The patients were monitored for non-invasive blood pressure (NIBP), electrocardiograph (ECG), end-tidal CO2 (EtCO2), arterial oxygen saturation (SpO2), heart rate (HR), etc. The patients were premedicated with inj. glycopyrrolate (0.2 mg), inj. ondansetron (4 mg), and inj. tramadol (100 mg). Induction was done with 1.5-2 mg/kg propofol followed by 2 mg/kg succinylcholine for muscle relaxation and then a proper size of the endotracheal tube (ETT) was inserted. Just after ETT placement, inj. vecuronium 0.1 mg/kg was given. Anesthesia was maintained with isoflurane with 50% O2 and 50% N2O. Four trocars were introduced by a surgeon. A 10-mm trocar was placed in the infraumbilical region, a 10-mm trocar in the mid epigastrium 5 mm below the xiphoid, a 5-mm trocar in the right subcostal region in the midclavicular line, and a 5 mm trocar in the anterior axillary line. Intraabdominal pressure was maintained between 12 to 15 mmHg. For group 1 patients, before giving an incision for the ports, 20 ml of 0.5% bupivacaine was infiltrated subcutaneously over the port sites (6 ml was infiltrated around each midline port site and 4 ml was infiltrated around at the lateral port sites). For group 2 patients, after removal of the gall bladder before removing the trocar, 20 ml of 0.5% bupivacaine was instilled intraperitoneally over the subdiaphragmatic space and in the gall bladder bed with a separate catheter passed through one of the trocars. In the postanesthesia care unit (PACU) patients were asked about their intensity of pain according to the visual analog scale (VAS) in the resting condition. VAS score, postoperative nausea vomiting, and postoperative vitals were recorded at 0, 1, 2, 4, 8, 12, and 24 hours. Extubation time was considered as 0 hours. Inj. diclofenac 75 mg IV BD was given for 24 hours for postoperative analgesia. Additionally, inj. tramadol 100 mg IV was given to patients for severe pain when VAS was ≥5. The total dose of additional analgesic (inj. tramadol) was also recorded.

Statistical analysis

Analysis was done with the help of IBM SPSS statistics version 26 (IBM Corp., Armonk, NY). Descriptive statistics of the variable from the data collected were carried out. Different parameters were compared using the chi-squared test (data like sex of the patients, ASA grade, postoperative nausea vomiting, etc.) and the unpaired t-test (data like VAS score, hemodynamic parameters, the total dose of tramadol used, etc.). P-value <0.05 was considered significant.

Results

Table 2 shows the demographic data of patients. There was no statistically significant difference among the groups in terms of demographic variables.
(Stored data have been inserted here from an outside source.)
/-- **Spectral decomposition of the complexified rotation**: for every `Y ∈ ℂ³`,
`(R^θ_ξ ⊗ 1) Y = (Y·u) u + Σ_{s=±1} e^{isθ} πˢ Y` (the axial component has frequency `0`,
the two isotropic components have frequencies `±1`). [cite: Tao2016AveragedNS, §3.8 p. 19] -/
theorem rotMat_rodRotEquiv_eq (hξ : ξ ≠ 0) (hn1 : ‖n‖ = 1) (hn : ⟪n, ξ⟫ = 0) (θ : ℝ) (Y : ℂ³) :
    rotMat (rodRotEquiv hξ θ) Y =
      cdot Y (complexify (udir ξ)) • complexify (udir ξ) +
        ∑ s : ℤˣ, Complex.exp (Complex.I * ((s : ℤ) : ℂ) * (θ : ℂ)) • specProj ξ n s Y := by
  conv_lhs => rw [eq_axis_add_sum_specProj hξ hn1 hn Y]
  rw [map_add, map_smul, map_sum]
  congr 1
  · rw [udir, rotMat_rodRotEquiv_axis hξ]
  · refine Finset.sum_congr rfl fun s _ => ?_
    rw [specProj, map_smul, rotMat_rodRotEquiv_frameW hξ hn θ s, smul_comm]

/-- `πˢ` in terms of the coefficient: `Λ`-relevant scalar `yˢ = ½ Y · W⁻ˢ`. [folklore] -/
theorem specProj_eq (ξ n : ℝ³) (s : ℤˣ) (Y : ℂ³) :
    specProj ξ n s Y = (cdot Y (frameW ξ n (-s)) / 2) • frameW ξ n s := rfl

end Frame
/-! ### Characters on `[0, 2π]` and the one-dimensional extraction lemma -/

section Characters

/-- `∫₀^{2π} e^{-iσθ} e^{isθ} dθ = 2π [s = σ]` for signs `s, σ`. [folklore] -/
theorem integral_cexp_sign_sub (σ s : ℤˣ) :
    ∫ θ in (0 : ℝ)..2 * π, Complex.exp (-(Complex.I * ((σ : ℤ) : ℂ) * (θ : ℂ))) *
        Complex.exp (Complex.I * ((s : ℤ) : ℂ) * (θ : ℂ)) = if s = σ then 2 * (π : ℂ) else 0 := by
  have h : ∀ θ : ℝ, Complex.exp (-(Complex.I * ((σ : ℤ) : ℂ) * (θ : ℂ))) *
      Complex.exp (Complex.I * ((s : ℤ) : ℂ) * (θ : ℂ)) =
      Complex.exp (Complex.I * (((s : ℤ) - (σ : ℤ) : ℤ) : ℂ) * (θ : ℂ)) := by
    intro θ
    rw [← Complex.exp_add]
    congr 1
    push_cast
    ring
  simp_rw [h]
  rw [intervalIntegral_exp_I_intCast_mul]
  by_cases hs : s = σ
  · subst hs; simp
  · rw [if_neg hs, if_neg]
    rw [sub_eq_zero]
    exact fun h' => hs (Units.ext h')

/-- `∫₀^{2π} e^{-iσθ} dθ = 0` for a sign `σ`. [folklore] -/
theorem integral_cexp_neg_sign (σ : ℤˣ) :
    ∫ θ in (0 : ℝ)..2 * π, Complex.exp (-(Complex.I * ((σ : ℤ) : ℂ) * (θ : ℂ))) = 0 := by
  have h : ∀ θ : ℝ, Complex.exp (-(Complex.I * ((σ : ℤ) : ℂ) * (θ : ℂ))) =
      Complex.exp (Complex.I * (((-(σ : ℤ)) : ℤ) : ℂ) * (θ : ℂ)) := by
    intro θ; congr 1; push_cast; ring
  simp_rw [h]
  rw [intervalIntegral_exp_I_intCast_mul, if_neg]
  simp

/-- **One-dimensional extraction**: for a trigonometric polynomial of degree one,
`∫₀^{2π} e^{-iσθ} (c₀ + Σ_{s=±1} e^{isθ} c_s) dθ = 2π c_σ`. [cite: Tao2016AveragedNS, §3.9 p. 20] -/
theorem integral_extract_one (σ : ℤˣ) (c₀ : ℂ) (c : ℤˣ → ℂ) :
    ∫ θ in (0 : ℝ)..2 * π, Complex.exp (-(Complex.I * ((σ : ℤ) : ℂ) * (θ : ℂ))) *
        (c₀ + ∑ s : ℤˣ, Complex.exp (Complex.I * ((s : ℤ) : ℂ) * (θ : ℂ)) * c s) = 2 * (π : ℂ) * c σ := by
  have hcont : ∀ (k : ℂ), Continuous fun θ : ℝ => Complex.exp (k * (θ : ℂ)) := fun k => by fun_prop
  simp only [mul_add, Finset.mul_sum, ← mul_assoc]
  rw [intervalIntegral.integral_add, intervalIntegral.integral_mul_const, integral_cexp_neg_sign, zero_mul, zero_add,
    intervalIntegral.integral_finsetSum]
  · simp_rw [intervalIntegral.integral_mul_const, integral_cexp_sign_sub]
    simp only [ite_mul, zero_mul, Finset.sum_ite_eq', Finset.mem_univ, if_true]
  · intro s _
    exact ((Continuous.mul (by fun_prop) (by fun_prop)).mul continuous_const).intervalIntegrable _ _
  · exact (Continuous.mul (by fun_prop) continuous_const).intervalIntegrable _ _
  · refine (continuous_finsetSum _ fun s _ => ?_).intervalIntegrable _ _
    exact (Continuous.mul (by fun_prop) (by fun_prop)).mul continuous_const

end Characters

/-! ### `Λ` is trilinear -/

section Trilinear

variable (ξ₁ ξ₂ : ℝ³)

/-- `cdot` is symmetric. [folklore] -/
theorem cdot_comm' (a b : ℂ³) : cdot a b = cdot b a := by
  simp [cdot, mul_comm]

/-- `Λ` is additive in the first slot. [folklore] -/
theorem Λ_add_fst (X X' Y Z : ℂ³) : Λ ξ₁ ξ₂ (X + X') Y Z = Λ ξ₁ ξ₂ X Y Z + Λ ξ₁ ξ₂ X' Y Z := by
  simp only [Λ, cdot_add_left]; ring

/-- `Λ` is homogeneous in the first slot. [folklore] -/
theorem Λ_smul_fst (c : ℂ) (X Y Z : ℂ³) : Λ ξ₁ ξ₂ (c • X) Y Z = c * Λ ξ₁ ξ₂ X Y Z := by
  simp only [Λ, cdot_smul_left]; ring

/-- `Λ` is additive in the second slot. [folklore] -/
theorem Λ_add_snd (X Y Y' Z : ℂ³) : Λ ξ₁ ξ₂ X (Y + Y') Z = Λ ξ₁ ξ₂ X Y Z + Λ ξ₁ ξ₂ X Y' Z := by
  simp only [Λ, cdot_add_left]; ring

/-- `Λ` is homogeneous in the second slot. [folklore] -/
theorem Λ_smul_snd (c : ℂ) (X Y Z : ℂ³) : Λ ξ₁ ξ₂ X (c • Y) Z = c * Λ ξ₁ ξ₂ X Y Z := by
  simp only [Λ, cdot_smul_left]; ring

/-- `Λ` is additive in the third slot. [folklore] -/
theorem Λ_add_thd (X Y Z Z' : ℂ³) : Λ ξ₁ ξ₂ X Y (Z + Z') = Λ ξ₁ ξ₂ X Y Z + Λ ξ₁ ξ₂ X Y Z' := by
  simp only [Λ, cdot_add_right]; ring

/-- `Λ` is homogeneous in the third slot. [folklore] -/
theorem Λ_smul_thd (c : ℂ) (X Y Z : ℂ³) : Λ ξ₁ ξ₂ X Y (c • Z) = c * Λ ξ₁ ξ₂ X Y Z := by
  simp only [Λ, cdot_smul_right]; ring

/-- Sums over signs in the first slot. [folklore] -/
theorem Λ_sum_fst (f : ℤˣ → ℂ³) (Y Z : ℂ³) : Λ ξ₁ ξ₂ (∑ s, f s) Y Z = ∑ s, Λ ξ₁ ξ₂ (f s) Y Z := by
  rw [UnitsInt.univ, Finset.sum_pair (by decide : (1 : ℤˣ) ≠ -1), Finset.sum_pair (by decide : (1 : ℤˣ) ≠ -1),
    Λ_add_fst]

/-- Sums over signs in the second slot. [folklore] -/
theorem Λ_sum_snd (X : ℂ³) (f : ℤˣ → ℂ³) (Z : ℂ³) : Λ ξ₁ ξ₂ X (∑ s, f s) Z = ∑ s, Λ ξ₁ ξ₂ X (f s) Z := by
  rw [UnitsInt.univ, Finset.sum_pair (by decide : (1 : ℤˣ) ≠ -1), Finset.sum_pair (by decide : (1 : ℤˣ) ≠ -1),
    Λ_add_snd]

/-- Sums over signs in the third slot. [folklore] -/
theorem Λ_sum_thd (X Y : ℂ³) (f : ℤˣ → ℂ³) : Λ ξ₁ ξ₂ X Y (∑ s, f s) = ∑ s, Λ ξ₁ ξ₂ X Y (f s) := by
  rw [UnitsInt.univ, Finset.sum_pair (by decide : (1 : ℤˣ) ≠ -1), Finset.sum_pair (by decide : (1 : ℤˣ) ≠ -1),
    Λ_add_thd]

end Trilinear

/-! ### Fourier extraction on the torus ((3.23), for all `Yⱼ ∈ ℂ³`) -/

section Extraction

variable {ξ : Fin 3 → ℝ³} {n : ℝ³}

/-- `Λ` of a rotated first slot is a trigonometric polynomial of degree one in `θ`. [cite: Tao2016AveragedNS, §3.8 p. 19] -/
theorem Λ_rot_fst (hξ : ξ 0 ≠ 0) (hn1 : ‖n‖ = 1) (hn : ⟪n, ξ 0⟫ = 0) (θ : ℝ) (Y A B : ℂ³) :
    Λ (ξ 0) (ξ 1) (rotMat (rodRotEquiv hξ θ) Y) A B =
      cdot Y (complexify (udir (ξ 0))) * Λ (ξ 0) (ξ 1) (complexify (udir (ξ 0))) A B +
        ∑ s : ℤˣ, Complex.exp (Complex.I * ((s : ℤ) : ℂ) * (θ : ℂ)) * Λ (ξ 0) (ξ 1) (specProj (ξ 0) n s Y) A B := by
  rw [rotMat_rodRotEquiv_eq hξ hn1 hn θ Y, Λ_add_fst, Λ_smul_fst, Λ_sum_fst]
  simp only [Λ_smul_fst]

/-- Same in the second slot. [cite: Tao2016AveragedNS, §3.8 p. 19] -/
theorem Λ_rot_snd (hξ : ξ 1 ≠ 0) (hn1 : ‖n‖ = 1) (hn : ⟪n, ξ 1⟫ = 0) (θ : ℝ) (X Y B : ℂ³) :
    Λ (ξ 0) (ξ 1) X (rotMat (rodRotEquiv hξ θ) Y) B =
      cdot Y (complexify (udir (ξ 1))) * Λ (ξ 0) (ξ 1) X (complexify (udir (ξ 1))) B +
        ∑ s : ℤˣ, Complex.exp (Complex.I * ((s : ℤ) : ℂ) * (θ : ℂ)) * Λ (ξ 0) (ξ 1) X (specProj (ξ 1) n s Y) B := by
  rw [rotMat_rodRotEquiv_eq hξ hn1 hn θ Y, Λ_add_snd, Λ_smul_snd, Λ_sum_snd]
  simp only [Λ_smul_snd]

/-- Same in the third slot. [cite: Tao2016AveragedNS, §3.8 p. 19] -/
theorem Λ_rot_thd (hξ : ξ 2 ≠ 0) (hn1 : ‖n‖ = 1) (hn : ⟪n, ξ 2⟫ = 0) (θ : ℝ) (X Y Z : ℂ³) :
    Λ (ξ 0) (ξ 1) X Y (rotMat (rodRotEquiv hξ θ) Z) =
      cdot Z (complexify (udir (ξ 2))) * Λ (ξ 0) (ξ 1) X Y (complexify (udir (ξ 2))) +
        ∑ s : ℤˣ, Complex.exp (Complex.I * ((s : ℤ) : ℂ) * (θ : ℂ)) * Λ (ξ 0) (ξ 1) X Y (specProj (ξ 2) n s Z) := by
  rw [rotMat_rodRotEquiv_eq hξ hn1 hn θ Z, Λ_add_thd, Λ_smul_thd, Λ_sum_thd]
  simp only [Λ_smul_thd]

/-- **Fourier extraction on the torus** ((3.23) inverted): for every sign pattern `σ` and all
`Yⱼ ∈ ℂ³`,
`∫₀^{2π}∫₀^{2π}∫₀^{2π} e^{-i(σ₁θ₁+σ₂θ₂+σ₃θ₃)} Λ_ξ((R^{θ₁}_{ξ₁}⊗1)Y₁, (R^{θ₂}_{ξ₂}⊗1)Y₂, (R^{θ₃}_{ξ₃}⊗1)Y₃) dθ₁dθ₂dθ₃
  = (2π)³ Λ_ξ(π^{σ₁}Y₁, π^{σ₂}Y₂, π^{σ₃}Y₃)`
(the axial components, of frequency `0`, are annihilated; no orthogonality of the `Yⱼ` to the
axes is assumed). [cite: Tao2016AveragedNS, §3.9 p. 20] -/
theorem integral_torus_extract (hξ : ∀ j, ξ j ≠ 0) (hn1 : ‖n‖ = 1) (hn : ∀ j, ⟪n, ξ j⟫ = 0)
    (σ : Fin 3 → ℤˣ) (Y : Fin 3 → ℂ³) :
    ∫ θ₃ in (0 : ℝ)..2 * π, ∫ θ₂ in (0 : ℝ)..2 * π, ∫ θ₁ in (0 : ℝ)..2 * π,
      Complex.exp (-(Complex.I * ((σ 2 : ℤ) : ℂ) * (θ₃ : ℂ))) *
        (Complex.exp (-(Complex.I * ((σ 1 : ℤ) : ℂ) * (θ₂ : ℂ))) *
          (Complex.exp (-(Complex.I * ((σ 0 : ℤ) : ℂ) * (θ₁ : ℂ))) *
            Λ (ξ 0) (ξ 1) (rotMat (rodRotEquiv (hξ 0) θ₁) (Y 0)) (rotMat (rodRotEquiv (hξ 1) θ₂) (Y 1))
              (rotMat (rodRotEquiv (hξ 2) θ₃) (Y 2)))) =
      (2 * (π : ℂ)) ^ 3 * Λ (ξ 0) (ξ 1) (specProj (ξ 0) n (σ 0) (Y 0)) (specProj (ξ 1) n (σ 1) (Y 1))
        (specProj (ξ 2) n (σ 2) (Y 2)) := by
  -- `θ₁`
  have h1 : ∀ θ₂ θ₃ : ℝ, (∫ θ₁ in (0 : ℝ)..2 * π, Complex.exp (-(Complex.I * ((σ 0 : ℤ) : ℂ) * (θ₁ : ℂ))) *
      Λ (ξ 0) (ξ 1) (rotMat (rodRotEquiv (hξ 0) θ₁) (Y 0)) (rotMat (rodRotEquiv (hξ 1) θ₂) (Y 1))
        (rotMat (rodRotEquiv (hξ 2) θ₃) (Y 2))) =
      2 * (π : ℂ) * Λ (ξ 0) (ξ 1) (specProj (ξ 0) n (σ 0) (Y 0)) (rotMat (rodRotEquiv (hξ 1) θ₂) (Y 1))
        (rotMat (rodRotEquiv (hξ 2) θ₃) (Y 2)) := by
    intro θ₂ θ₃
    simp_rw [Λ_rot_fst (hξ 0) hn1 (hn 0)]
    exact integral_extract_one (σ 0) _ _
  simp_rw [intervalIntegral.integral_const_mul, h1]
  -- `θ₂`
  have h2 : ∀ θ₃ : ℝ, (∫ θ₂ in (0 : ℝ)..2 * π, Complex.exp (-(Complex.I * ((σ 1 : ℤ) : ℂ) * (θ₂ : ℂ))) *
      (2 * (π : ℂ) * Λ (ξ 0) (ξ 1) (specProj (ξ 0) n (σ 0) (Y 0)) (rotMat (rodRotEquiv (hξ 1) θ₂) (Y 1))
        (rotMat (rodRotEquiv (hξ 2) θ₃) (Y 2)))) =
      (2 * (π : ℂ)) ^ 2 * Λ (ξ 0) (ξ 1) (specProj (ξ 0) n (σ 0) (Y 0)) (specProj (ξ 1) n (σ 1) (Y 1))
        (rotMat (rodRotEquiv (hξ 2) θ₃) (Y 2)) := by
    intro θ₃
    have e : ∀ θ₂ : ℝ, Complex.exp (-(Complex.I * ((σ 1 : ℤ) : ℂ) * (θ₂ : ℂ))) *
        (2 * (π : ℂ) * Λ (ξ 0) (ξ 1) (specProj (ξ 0) n (σ 0) (Y 0)) (rotMat (rodRotEquiv (hξ 1) θ₂) (Y 1))
          (rotMat (rodRotEquiv (hξ 2) θ₃) (Y 2))) =
        2 * (π : ℂ) * (Complex.exp (-(Complex.I * ((σ 1 : ℤ) : ℂ) * (θ₂ : ℂ))) *
          Λ (ξ 0) (ξ 1) (specProj (ξ 0) n (σ 0) (Y 0)) (rotMat (rodRotEquiv (hξ 1) θ₂) (Y 1))
            (rotMat (rodRotEquiv (hξ 2) θ₃) (Y 2))) := fun θ₂ => by ring
    simp_rw [e, Λ_rot_snd (hξ 1) hn1 (hn 1)]
    rw [intervalIntegral.integral_const_mul, integral_extract_one (σ 1)]
    ring
  simp_rw [h2]
  -- `θ₃`
  have e3 : ∀ θ₃ : ℝ, Complex.exp (-(Complex.I * ((σ 2 : ℤ) : ℂ) * (θ₃ : ℂ))) *
      ((2 * (π : ℂ)) ^ 2 * Λ (ξ 0) (ξ 1) (specProj (ξ 0) n (σ 0) (Y 0)) (specProj (ξ 1) n (σ 1) (Y 1))
        (rotMat (rodRotEquiv (hξ 2) θ₃) (Y 2))) =
      (2 * (π : ℂ)) ^ 2 * (Complex.exp (-(Complex.I * ((σ 2 : ℤ) : ℂ) * (θ₃ : ℂ))) *
        Λ (ξ 0) (ξ 1) (specProj (ξ 0) n (σ 0) (Y 0)) (specProj (ξ 1) n (σ 1) (Y 1))
          (rotMat (rodRotEquiv (hξ 2) θ₃) (Y 2))) := fun θ₃ => by ring
  simp_rw [e3, Λ_rot_thd (hξ 2) hn1 (hn 2)]
  rw [intervalIntegral.integral_const_mul, integral_extract_one (σ 2)]
  ring

end Extraction

/-! ### `λ_σ = 8 c_σ` and the fibre synthesis -/

section Synthesis

variable {ξ : Fin 3 → ℝ³} {n : ℝ³}

/-- **`λ_σ = Λ_ξ(W^{σ₁}_1, W^{σ₂}_2, W^{σ₃}_3)`**, the value of `Λ` on the isotropic frame vectors
(`= 8 c_σ`, `lambdaSigma_eq_cSigma`). [cite: Tao2016AveragedNS, §3.9 p. 20] -/
def lambdaSigma (ξ : Fin 3 → ℝ³) (n : ℝ³) (σ : Fin 3 → ℤˣ) : ℂ :=
  Λ (ξ 0) (ξ 1) (frameW (ξ 0) n (σ 0)) (frameW (ξ 1) n (σ 1)) (frameW (ξ 2) n (σ 2))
Table 2. Demographic profile of the patients.

ASA: American Society of Anaesthesia

Variable Group 1 (n=30) Group 2 (n=30) P-value
Age 40.9±11.7 (Mean±SD) 36.9±12.4 (Mean±SD) 7.3
Sex     0.9
Male 0 8 (27%)  
Female 30 (100%) 22 (73.3%)  
ASA     0.2
1 14 (46.7%) 12 (40%)  
2 16 (53.3%) 18 (60%)  

Table 3 shows the mean VAS score for abdominal pain at rest (abdominal muscle not used for cough or anything else) in all postoperative periods. At the 0 postoperative hour, the mean VAS score for abdominal pain in groups 1 and 2 was statistically not significant (p=0.12). At the first postoperative hour, the mean VAS score was statistically significant (p=0.009). At the second postoperative hour, the mean VAS score was statistically significant (p=0.038). At the fourth postoperative hour, the mean VAS score was statistically significant (p=0.00). At the eighth postoperative hour, the mean VAS score was statistically significant (p=0.0). Similarly, at the twelfth hour and twenty-fourth postoperative hour, the VAS score was significantly low in group 1. So from the first postoperative hour till the twenty-fourth hour, group 1 showed a significantly lower VAS score.

Table 3. Mean VAS score for abdominal pain at all postoperative hours.

VAS: visual analog scale

Time (in Hours) Group 1 (Mean VAS Score) Group 2 (Mean VAS Score) P-value
0 2.93 3.33 0.12
1 3.13 3.73 0.009
2 2.9 3.3 0.038
4 2.2 2.93 0.00
8 1.6 2.23 0.00
12 1.07 1.43 0.007
24 0.77 0.86 0.002

Table 4 shows the mean artery pressure (MAP), heart rate (HR), and SPO2 in all postoperative periods. The mean MAP of both groups at various time intervals in the postoperative period was not statistically significant at all time intervals (p˃0.05). The mean HR of both the groups at various time intervals in the postoperative period was statistically not significant at all time intervals (p˃0.05). The mean SPO2 of both the groups at various time intervals in the postoperative period was not statistically significant at all time intervals (p˃0.05).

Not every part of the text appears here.